2.1 a brief introduction
The DWARF format is a concise representation of the relationship between executable programs and source code that debuggers can use to handle this relationship quite effectively.
Most modern programming languages are block-structured, with each entity (such as a class definition or function definition) contained within another entity, so it is natural for the compiler to represent the program internally as a tree. The DWARF format follows this model because it is also block structured. Every descriptive entity DIE in DWARF (except for the topmost DIE that describes the source file) is contained in a parent DIE and may contain child dies. If a DIE contains more than one child DIE, they are all related siblings. So DWARF is also like the compiler’s internal tree structure.
DWARF is usually associated with ELF object files, but it is independent of ELF. It can be used with any other object file format (such as MachO). All that is required is to identify the different sections in the object file or executable that make up the DWARF formatted data.
The basic description in DWARF is DIE (Debugging Information Entry), which has a label to specify what is being described and an attribute list to fill in the details to further describe the entity. Attributes may contain various values: constants (such as the function name), variables (such as the function’s starting address), or references to another DIE (such as the function’s return value type).
2.2 DWARF and MachO
DWARF can be used with a variety of object file formats, but its use in the MachO file format is described here. Like ELF, in MachO DWARF uses almost the same section names for its intent, including:
.debug_abbrev abbreviation for the.debug_info section. Debug_aranges A mapping between the memory address and the compilation unit. Debug_frame stack frame information Debug_line line information. Debug_loc location description. Debug_macinfo macro description. Debug_pubnames A lookup table for global objects and functions . Debug_ranges DIE Information about the address ranges referenced. Debug_str List of strings used by. Debug_infoCopy the code
The data related to the executable and source paths is stored in Compile Unit DIE in the.debug_info section, labeled DW_TAG_compile_unit, which we can remember for now.

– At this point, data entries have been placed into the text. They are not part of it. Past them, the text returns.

import Summits.Parity.GeneralizedHardyLittlewood.Theorems.GreenTaoLevelTwoGITwoCyclicInverseBohrSize

/-!
# Route `GreenTaoLevelTwo`, crux `GITwo` (stmt-Parity-21275), line `birth`, stub `stub_cyclicInverse`:
# the doubling bound for Bohr sets `#B(S, 2ρ) ≤ 4^d · #B(S, ρ)` (GT08a arXiv Lemma 35, upper bound)

Twenty-first helper file toward the XL stub `stub_cyclicInverse` (B. Green, T. Tao, *An inverse
theorem for the Gowers `U³(G)` norm*, arXiv:math/0503014, Thm. 68 = PEMS 51 (2008) Thm. 12.8).
Block B5 of the printed proof (§8, "Some results on Bohr sets") starts with the two size bounds of
arXiv Lemma 35; the lower bound is `card_bohr_ge` / `card_bohr_ge_rho` (files `…BohrSize`,
`…BohrSizeRho`).  This def-free file lands the UPPER (doubling) bound, in the covering form of
Tao–Vu, *Additive Combinatorics*, Lemma 4.20 (constant `4^d`; the paper's integration argument gives
`5^d`), with Bohr sets spelled through `ZMod.toAddCircle` exactly as in the sibling files:

* `norm_toAddCircle_eq_abs_liftR` (`‖toAddCircle y‖ = |lift y|`, `lift y = val y/N − round(val y/N)`
  the representative nearest to `0`, kept inline) and `norm_toAddCircle_sub_le_abs_liftR_sub`
  (`‖toAddCircle (y − y')‖ ≤ |lift y − lift y'|`);
* `abs_sub_lt_of_floor_div_eq` — equal box indices `⌊(u+2r)/r⌋ = ⌊(v+2r)/r⌋` force `|u − v| < r`;
* `card_bohr_two_mul_le` — **arXiv Lemma 35 (upper bound)**: for `r > 0`,
  `#B(S, 2r) ≤ 4^{#S} · #B(S, r)`: the `4^{#S}` boxes `∏_ξ ⌊(lift(xξ) + 2r)/r⌋ ∈ {0,1,2,3}^S` cover
  `B(S,2r)` (`lift` as above), and each box translates injectively into `B(S,r)` by `x ↦ x − x₀`.

Next (file `…BohrRegular`): regular Bohr sets are ubiquitous (arXiv Lemma 36).

References: [GreenTao2008U3Inverse] arXiv:math/0503014, Lemma 35; T. Tao, V. Vu, *Additive
Combinatorics*, Lemma 4.20.
-/

noncomputable section

namespace Summit.Parity.GeneralizedHardyLittlewood.GreenTaoLevelTwoGITwoCyclicInverse

open Finset

variable {N : ℕ} [NeZero N]

/-- `‖toAddCircle y‖ = |val y/N − round(val y/N)|` (the lift of `val y / N` nearest to `0`; kept
inline, this file being definition-free). [folklore] -/
theorem norm_toAddCircle_eq_abs_liftR (y : ZMod N) :
    ‖ZMod.toAddCircle y‖ = |(y.val : ℝ) / N - round ((y.val : ℝ) / N)| := by
  rw [ZMod.toAddCircle_apply, UnitAddCircle.norm_eq]

/-- `‖toAddCircle (y − y')‖ ≤ |lift(y) − lift(y')|` for the nearest lifts. [folklore] -/
theorem norm_toAddCircle_sub_le_abs_liftR_sub (y y' : ZMod N) :
    ‖ZMod.toAddCircle (y - y')‖ ≤
      |((y.val : ℝ) / N - round ((y.val : ℝ) / N)) -
        ((y'.val : ℝ) / N - round ((y'.val : ℝ) / N))| := by
  rw [map_sub, ZMod.toAddCircle_apply, ZMod.toAddCircle_apply, ← AddCircle.coe_sub,
    UnitAddCircle.norm_eq]
  have h := round_le ((y.val : ℝ) / N - (y'.val : ℝ) / N)
    (round ((y.val : ℝ) / N) - round ((y'.val : ℝ) / N))
  refine h.trans (le_of_eq ?_)
  rw [Int.cast_sub]
  ring_nf

/-- Equal box indices `⌊(u + 2r)/r⌋ = ⌊(v + 2r)/r⌋` (`r > 0`) force `|u − v| < r`. [folklore] -/
theorem abs_sub_lt_of_floor_div_eq {u v r : ℝ} (hr : 0 < r)
    (h : ⌊(u + 2 * r) / r⌋ = ⌊(v + 2 * r) / r⌋) : |u - v| < r := by
  have h1 := Int.abs_sub_lt_one_of_floor_eq_floor h
  rw [← sub_div, abs_div, abs_of_pos hr, div_lt_one hr] at h1
  simpa using h1

/-- The box index of a lift of norm `< 2r` lies in `{0, 1, 2, 3}`. [folklore] -/
theorem floor_div_mem_Icc {u r : ℝ} (hr : 0 < r) (hu : |u| < 2 * r) :
    ⌊(u + 2 * r) / r⌋ ∈ Finset.Icc (0 : ℤ) 3 := by
  rw [abs_lt] at hu
  rw [Finset.mem_Icc]
  constructor
  · refine Int.floor_nonneg.mpr (div_nonneg (by linarith) hr.le)
  · have : (u + 2 * r) / r < 4 := by
      rw [div_lt_iff₀ hr]; linarith
    have h4 : ⌊(u + 2 * r) / r⌋ < (4 : ℤ) := Int.floor_lt.mpr (by exact_mod_cast this)
    omega

/-- **Bohr sets: the doubling bound (GT08a arXiv Lemma 35, upper bound; Tao–Vu Lemma 4.20).**
For `S ⊆ ℤ/Nℤ` and `r > 0`: `#B(S, 2r) ≤ 4^{#S} · #B(S, r)`, where
`B(S, ρ) = {x : ‖toAddCircle(x ξ)‖ < ρ ∀ ξ ∈ S}`. [cite: GreenTao2008U3Inverse, Lemma 35] -/
theorem card_bohr_two_mul_le (S : Finset (ZMod N)) {r : ℝ} (hr : 0 < r) :
    #{x : ZMod N | ∀ ξ ∈ S, ‖ZMod.toAddCircle (x * ξ)‖ < 2 * r} ≤
      4 ^ #S * #{x : ZMod N | ∀ ξ ∈ S, ‖ZMod.toAddCircle (x * ξ)‖ < r} := by
  classical
  set B2 : Finset (ZMod N) := {x : ZMod N | ∀ ξ ∈ S, ‖ZMod.toAddCircle (x * ξ)‖ < 2 * r} with hB2
  set B1 : Finset (ZMod N) := {x : ZMod N | ∀ ξ ∈ S, ‖ZMod.toAddCircle (x * ξ)‖ < r} with hB1
  -- the box map
  let box : ZMod N → (↥S → ℤ) := fun x ξ =>
    ⌊((((x * (ξ : ZMod N)).val : ℝ) / N - round ((((x * (ξ : ZMod N)).val : ℝ) / N))) + 2 * r) / r⌋
  -- each fibre of `box` on `B2` translates injectively into `B1`
  have hfib : ∀ y ∈ B2.image box, #(B2.filter fun x => box x = y) ≤ #B1 := by
    intro y hy
    obtain ⟨x₀, hx₀, hx₀y⟩ := mem_image.mp hy
    refine Finset.card_le_card_of_injOn (fun x => x - x₀) ?_ ?_
    · intro x hx
      rw [mem_coe, mem_filter] at hx
      rw [mem_coe, hB1, mem_filter]
      refine ⟨mem_univ _, fun ξ hξ => ?_⟩
      have hsame : box x ⟨ξ, hξ⟩ = box x₀ ⟨ξ, hξ⟩ := by rw [hx.2, hx₀y]
      have hlt := abs_sub_lt_of_floor_div_eq hr hsame
      rw [sub_mul]
      exact (norm_toAddCircle_sub_le_abs_liftR_sub _ _).trans_lt hlt
    · intro x _ x' _ h
      exact sub_left_injective h
  have h1 : #B2 ≤ #B1 * #(B2.image box) := Finset.card_le_mul_card_image B2 (#B1) hfib
  -- the image of `box` lies in `{0,1,2,3}^S`
  have himg : B2.image box ⊆ Fintype.piFinset fun _ : ↥S => Finset.Icc (0 : ℤ) 3 := by
    intro y hy
    obtain ⟨x, hx, rfl⟩ := mem_image.mp hy
    rw [hB2, mem_filter] at hx
    rw [Fintype.mem_piFinset]
    intro ξ
    refine floor_div_mem_Icc hr ?_
    rw [← norm_toAddCircle_eq_abs_liftR]
    exact hx.2 ξ ξ.2
  have h2 : #(B2.image box) ≤ 4 ^ #S := by
    refine (card_le_card himg).trans (le_of_eq ?_)
    rw [Fintype.card_piFinset, prod_const, Finset.card_univ, Fintype.card_coe]
    rfl
  calc #B2 ≤ #B1 * #(B2.image box) := h1
    _ ≤ #B1 * 4 ^ #S := Nat.mul_le_mul_left _ h2
    _ = 4 ^ #S * #B1 := Nat.mul_comm _ _

end Summit.Parity.GeneralizedHardyLittlewood.GreenTaoLevelTwoGITwoCyclicInverse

Since there are many carriers of executable code in MachO format files, and the corresponding debugging information of each carrier has different storage modes, we will describe them separately next
-
Executable file
The most common, of course, is an executable whose debugging information is stored in a separate DWARF format with the suffix DSYM.
-
Static library
Debugging information for static library files is stored directly in the sections of the object files rather than in individual files (eventually incorporated by linking into the DWARF files of the host project).
-
The dynamic library
Dynamic library files, like executable files, generate a separate DSYM file to store DWARF data.

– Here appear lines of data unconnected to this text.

import Literature.Computability.QuantumComplexity.GroverSearch

/-!
# Grover search with a KNOWN number of solutions: `⌊π/(4θ)⌋` iterations fail with probability `≤ t/N` (Boyer–Brassard–Høyer–Tapp 1998, §3)

Companion to `GroverSearch.lean` (which treats the unknown-`t` algorithm and proves BBHT's closed
formula `grover_iterate` / the branch acceptance probability `wt_groverBranch`).  Here: the case
"when the number of solutions is known" of BBHT §3 (arXiv:quant-ph/9605034, p. 4), quoted:

> "The probability of obtaining a solution is maximized when `ℓ_m` is as close to `0` as possible.
> We would have `ℓ_m̃ = 0` when `m̃ = (π − 2θ)/4θ` if that were an integer. Let `m = ⌊π/4θ⌋`.
> Note that `|m − m̃| ≤ 1/2`. It follows that `|(2m+1)θ − (2m̃+1)θ| ≤ θ`. But `(2m̃+1)θ = π/2` by
> definition of `m̃`. Therefore `|cos((2m+1)θ)| ≤ |sin θ|`. We conclude that the probability of
> failure after exactly `m` iterations is `(N−t)ℓ_m² = cos²((2m+1)θ) ≤ sin²θ = t/N`."
> "Note that this algorithm runs in a time in `O(√(N/t))` since `θ ≥ sin θ = √(t/N)` and therefore
> `m ≤ π/(4θ) ≤ (π/4)√(N/t)`."

Main statements (all fact-free; `θ = thetaOf x`, `sin² θ = t/N` with `t = hw x` marked items):

* `bbhtIter θ = ⌊π/(4θ)⌋` and `abs_bbhtIter_mul_sub_le` : `|(2m+1)θ − π/2| ≤ θ`;
* `cos_sq_bbhtIter_le` : `cos²((2m+1)θ) ≤ sin²θ` for `0 < θ ≤ π/2`
  (the printed step uses `|m − m̃| ≤ 1/2`; we use the equivalent floor inequalities
  `4mθ ≤ π < 4(m+1)θ` directly);
* `one_sub_le_sin_sq_bbhtIter_thetaOf` : `1 − t/N ≤ sin²((2m+1)θ)` — with `wt_groverBranch` this is
  the acceptance probability of the branch that performs `m` iterations
  (`wt_groverBranch_bbhtIter_ge`);
* `bbhtIter_thetaOf_le` : `m ≤ π/(4θ) ≤ π/(4√(t/N)) = (π/4)·√(N/t)`.

Consumers (cell pub-qadeq): the "Grover baseline" lemmas of DEQ-A172 §2 and DEQ-A182 §2
(`r = ⌊π/(4θ_G)⌋` iterations succeed with probability `≥ 1 − M/N`).

## References
* M. Boyer, G. Brassard, P. Høyer, A. Tapp, *Tight bounds on quantum searching*, Fortschr. Phys. 46
  (1998) 493–505, §3 "the case t known" (arXiv:quant-ph/9605034 p. 4, read via
  `lit read arxiv:quant-ph/9605034`, chunk p0004 L41–62) [BoyerEtAl1998].
-/

noncomputable section

namespace Literature.Computability.QuantumComplexity

open Real Finset QProg

namespace Grover

/-- BBHT's iteration count when `t` is known: `m = ⌊π/(4θ)⌋` (`sin² θ = t/N`).
[cite: BoyerEtAl1998, §3] -/
def bbhtIter (θ : ℝ) : ℕ := ⌊π / (4 * θ)⌋₊

/-- "`m ≤ π/4θ`". [cite: BoyerEtAl1998, §3] -/
theorem bbhtIter_le {θ : ℝ} (hθ : 0 < θ) : (bbhtIter θ : ℝ) ≤ π / (4 * θ) :=
  Nat.floor_le (by positivity)

/-- Floor property `π/(4θ) < m + 1`. [folklore] -/
private theorem lt_bbhtIter_add_one (θ : ℝ) : π / (4 * θ) < bbhtIter θ + 1 :=
  Nat.lt_floor_add_one _

/-- "`|(2m+1)θ − (2m̃+1)θ| ≤ θ` … `(2m̃+1)θ = π/2`": the angle after `m = ⌊π/(4θ)⌋` iterations is
within `θ` of `π/2`. [cite: BoyerEtAl1998, §3] -/
theorem abs_bbhtIter_mul_sub_le {θ : ℝ} (hθ : 0 < θ) :
    |(2 * (bbhtIter θ : ℝ) + 1) * θ - π / 2| ≤ θ := by
  have h4 : (0 : ℝ) < 4 * θ := by positivity
  have h1 : (bbhtIter θ : ℝ) * (4 * θ) ≤ π := (le_div_iff₀ h4).1 (bbhtIter_le hθ)
  have h2 : π < ((bbhtIter θ : ℝ) + 1) * (4 * θ) := (div_lt_iff₀ h4).1 (lt_bbhtIter_add_one θ)
  rw [abs_le]
  constructor <;> nlinarith

/-- If `|v| ≤ θ ≤ π/2` then `sin² v ≤ sin² θ` (monotonicity of `cos` on `[0, π]`). [folklore] -/
private theorem sin_sq_le_sin_sq_of_abs_le {v θ : ℝ} (hv : |v| ≤ θ) (hθ : θ ≤ π / 2) :
    Real.sin v ^ 2 ≤ Real.sin θ ^ 2 := by
  have hθ0 : 0 ≤ θ := (abs_nonneg v).trans hv
  have hcosθ : 0 ≤ Real.cos θ := Real.cos_nonneg_of_mem_Icc ⟨by linarith, hθ⟩
  have hcos : Real.cos θ ≤ Real.cos v := by
    rw [← Real.cos_abs v]
    exact Real.cos_le_cos_of_nonneg_of_le_pi (abs_nonneg v) (by linarith [Real.pi_pos]) hv
  have hsq : Real.cos θ ^ 2 ≤ Real.cos v ^ 2 := pow_le_pow_left₀ hcosθ hcos 2
  nlinarith [Real.sin_sq_add_cos_sq v, Real.sin_sq_add_cos_sq θ]

/-- **BBHT 1998 §3, known `t`**: "`|cos((2m+1)θ)| ≤ |sin θ|`", squared: after `m = ⌊π/(4θ)⌋`
iterations `cos²((2m+1)θ) ≤ sin² θ` (`0 < θ ≤ π/2`). [cite: BoyerEtAl1998, §3] -/
theorem cos_sq_bbhtIter_le {θ : ℝ} (hθ : 0 < θ) (hθ2 : θ ≤ π / 2) :
    Real.cos ((2 * (bbhtIter θ : ℝ) + 1) * θ) ^ 2 ≤ Real.sin θ ^ 2 := by
  have e : (2 * (bbhtIter θ : ℝ) + 1) * θ = ((2 * (bbhtIter θ : ℝ) + 1) * θ - π / 2) + π / 2 := by
    ring
  rw [e, Real.cos_add_pi_div_two, neg_sq]
  exact sin_sq_le_sin_sq_of_abs_le (abs_bbhtIter_mul_sub_le hθ) hθ2

/-- "the probability of failure after exactly `m` iterations is `cos²((2m+1)θ) ≤ sin²θ`", as a
success bound: `1 − sin² θ ≤ sin²((2m+1)θ)`. [cite: BoyerEtAl1998, §3] -/
theorem one_sub_sin_sq_le_sin_sq_bbhtIter {θ : ℝ} (hθ : 0 < θ) (hθ2 : θ ≤ π / 2) :
    1 - Real.sin θ ^ 2 ≤ Real.sin ((2 * (bbhtIter θ : ℝ) + 1) * θ) ^ 2 := by
  have h := cos_sq_bbhtIter_le hθ hθ2
  nlinarith [Real.sin_sq_add_cos_sq ((2 * (bbhtIter θ : ℝ) + 1) * θ)]

/-! ### In the vocabulary of `GroverSearch.lean`: `θ = thetaOf x`, `sin² θ = t/N`, `t = hw x` -/

section Marked

variable {N : ℕ}

/-- "the angle `θ` is defined so that `sin² θ = t/N` and `0 < θ ≤ π/2`": positivity when `t ≥ 1`.
[cite: BoyerEtAl1998, §3] -/
theorem thetaOf_pos [NeZero N] {x : Fin N → Bool} (ht : 0 < hw x) : 0 < thetaOf x := by
  unfold thetaOf
  have hN : (0 : ℝ) < N := by exact_mod_cast Nat.pos_of_ne_zero (NeZero.ne N)
  have hq : (0 : ℝ) < hw x / N := div_pos (by exact_mod_cast ht) hN
  exact Real.arcsin_pos.2 (Real.sqrt_pos.2 hq)

/-- "`0 < θ ≤ π/2`": the upper bound. [cite: BoyerEtAl1998, §3] -/
theorem thetaOf_le_pi_div_two (x : Fin N → Bool) : thetaOf x ≤ π / 2 :=
  Real.arcsin_le_pi_div_two _

/-- "`sin² θ = t/N`". [cite: BoyerEtAl1998, §3] -/
theorem sin_thetaOf_sq [NeZero N] (x : Fin N → Bool) : Real.sin (thetaOf x) ^ 2 = hw x / N := by
  rw [sin_thetaOf, Real.sq_sqrt (by positivity)]

/-- **BBHT 1998 §3 (known `t`)**: with `t = hw x ≥ 1` marked items and `m = ⌊π/(4θ)⌋`,
`θ = thetaOf x`, the `m`-fold Grover iterate has weight `sin²((2m+1)θ) ≥ 1 − t/N` on the marked
items ("the probability of failure after exactly `m` iterations is … `≤ t/N`").
[cite: BoyerEtAl1998, §3] -/
theorem one_sub_le_sin_sq_bbhtIter_thetaOf [NeZero N] {x : Fin N → Bool} (ht : 0 < hw x) :
    1 - (hw x : ℝ) / N ≤ Real.sin ((2 * (bbhtIter (thetaOf x) : ℝ) + 1) * thetaOf x) ^ 2 := by
  rw [← sin_thetaOf_sq x]
  exact one_sub_sin_sq_le_sin_sq_bbhtIter (thetaOf_pos ht) (thetaOf_le_pi_div_two x)

/-- The same bound for the acceptance probability of the query program of `GroverSearch.lean`:
the branch with `m = ⌊π/(4θ)⌋` active iterations (out of `M ≥ 2` queries, `m ≤ M − 1`) accepts with
probability `≥ 1 − t/N` (combine `wt_groverBranch` with the bound above).
[cite: BoyerEtAl1998, §3] -/
theorem wt_groverBranch_bbhtIter_ge [NeZero N] {x : Fin N → Bool} (ht : 0 < hw x) {M : ℕ}
    (hM : 2 ≤ M) (hk : bbhtIter (thetaOf x) ≤ M - 1) :
    1 - (hw x : ℝ) / N ≤
      wt {s : Fin N × Bool × Unit | s.2.1 = true}
        (runTok x (groverBranch N M (bbhtIter (thetaOf x))) (Pi.single (startG N) 1)) := by
  rw [wt_groverBranch ht hM hk]
  exact one_sub_le_sin_sq_bbhtIter_thetaOf ht

/-- **Running time** ("`θ ≥ sin θ = √(t/N)` and therefore `m ≤ π/(4θ) ≤ (π/4)√(N/t)`"):
`m ≤ π / (4 √(t/N))`. [cite: BoyerEtAl1998, §3] -/
theorem bbhtIter_thetaOf_le [NeZero N] {x : Fin N → Bool} (ht : 0 < hw x) :
    (bbhtIter (thetaOf x) : ℝ) ≤ π / (4 * Real.sqrt (hw x / N)) := by
  have hθ := thetaOf_pos ht
  have hs : Real.sqrt (hw x / N) ≤ thetaOf x := by
    rw [← sin_thetaOf]
    exact Real.sin_le hθ.le
  have hspos : 0 < Real.sqrt (hw x / N) := by
    rw [← sin_thetaOf]
    exact Real.sin_pos_of_pos_of_lt_pi hθ (by linarith [thetaOf_le_pi_div_two x, Real.pi_pos])
  calc (bbhtIter (thetaOf x) : ℝ) ≤ π / (4 * thetaOf x) := bbhtIter_le hθ
    _ ≤ π / (4 * Real.sqrt (hw x / N)) := by
        apply div_le_div_of_nonneg_left Real.pi_pos.le (by positivity)
        exact mul_le_mul_of_nonneg_left hs (by norm_num)

/-- The same in the form `m ≤ (π/4)·√(N/t)`. [cite: BoyerEtAl1998, §3] -/
theorem bbhtIter_thetaOf_le' [NeZero N] {x : Fin N → Bool} (ht : 0 < hw x) :
    (bbhtIter (thetaOf x) : ℝ) ≤ π / 4 * Real.sqrt (N / hw x) := by
  have hN : (0 : ℝ) < N := by exact_mod_cast Nat.pos_of_ne_zero (NeZero.ne N)
  have htr : (0 : ℝ) < hw x := by exact_mod_cast ht
  have h1 : 0 < Real.sqrt (N : ℝ) := Real.sqrt_pos.2 hN
  have h2 : 0 < Real.sqrt (hw x : ℝ) := Real.sqrt_pos.2 htr
  have e : π / (4 * Real.sqrt (hw x / N)) = π / 4 * Real.sqrt (N / hw x) := by
    rw [Real.sqrt_div' _ hN.le, Real.sqrt_div' _ htr.le]
    field_simp
  rw [← e]
  exact bbhtIter_thetaOf_le ht

end Marked

end Grover

end Literature.Computability.QuantumComplexity

end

The debug information for these three different object files is kept this way because each debug information file corresponds to a run-time image.
3. Implementation scheme and principle
Breakpoints can be located to source files by combinations of DW_AT_comp_dir and DW_AT_name of DW_TAG_compile_unit in DWARF. Here we just think of it as simple path concatenation) to get its path to find. So what we need to do is to map it to source so that users can debug binary files as well as source debugging, and even be almost completely transparent about it.
Now let’s start with the three known binary breakpoint debugging schemes:
- Rebuild the source code path directly
- Use LLDB source-map mapping
- Clang
-fdebug-prefix-map
3.1 Directly rebuild the source code path
The solution is to literally merge DW_AT_comp_dir and DW_AT_name from DW_TAG_compile_unit in DWARF (only DW_AT_name is a relative path) to get the source code path. Rebuild the path on the debug machine according to compile dir in this path and download the source code into it. If you just use it directly, it’s a relatively stupid solution.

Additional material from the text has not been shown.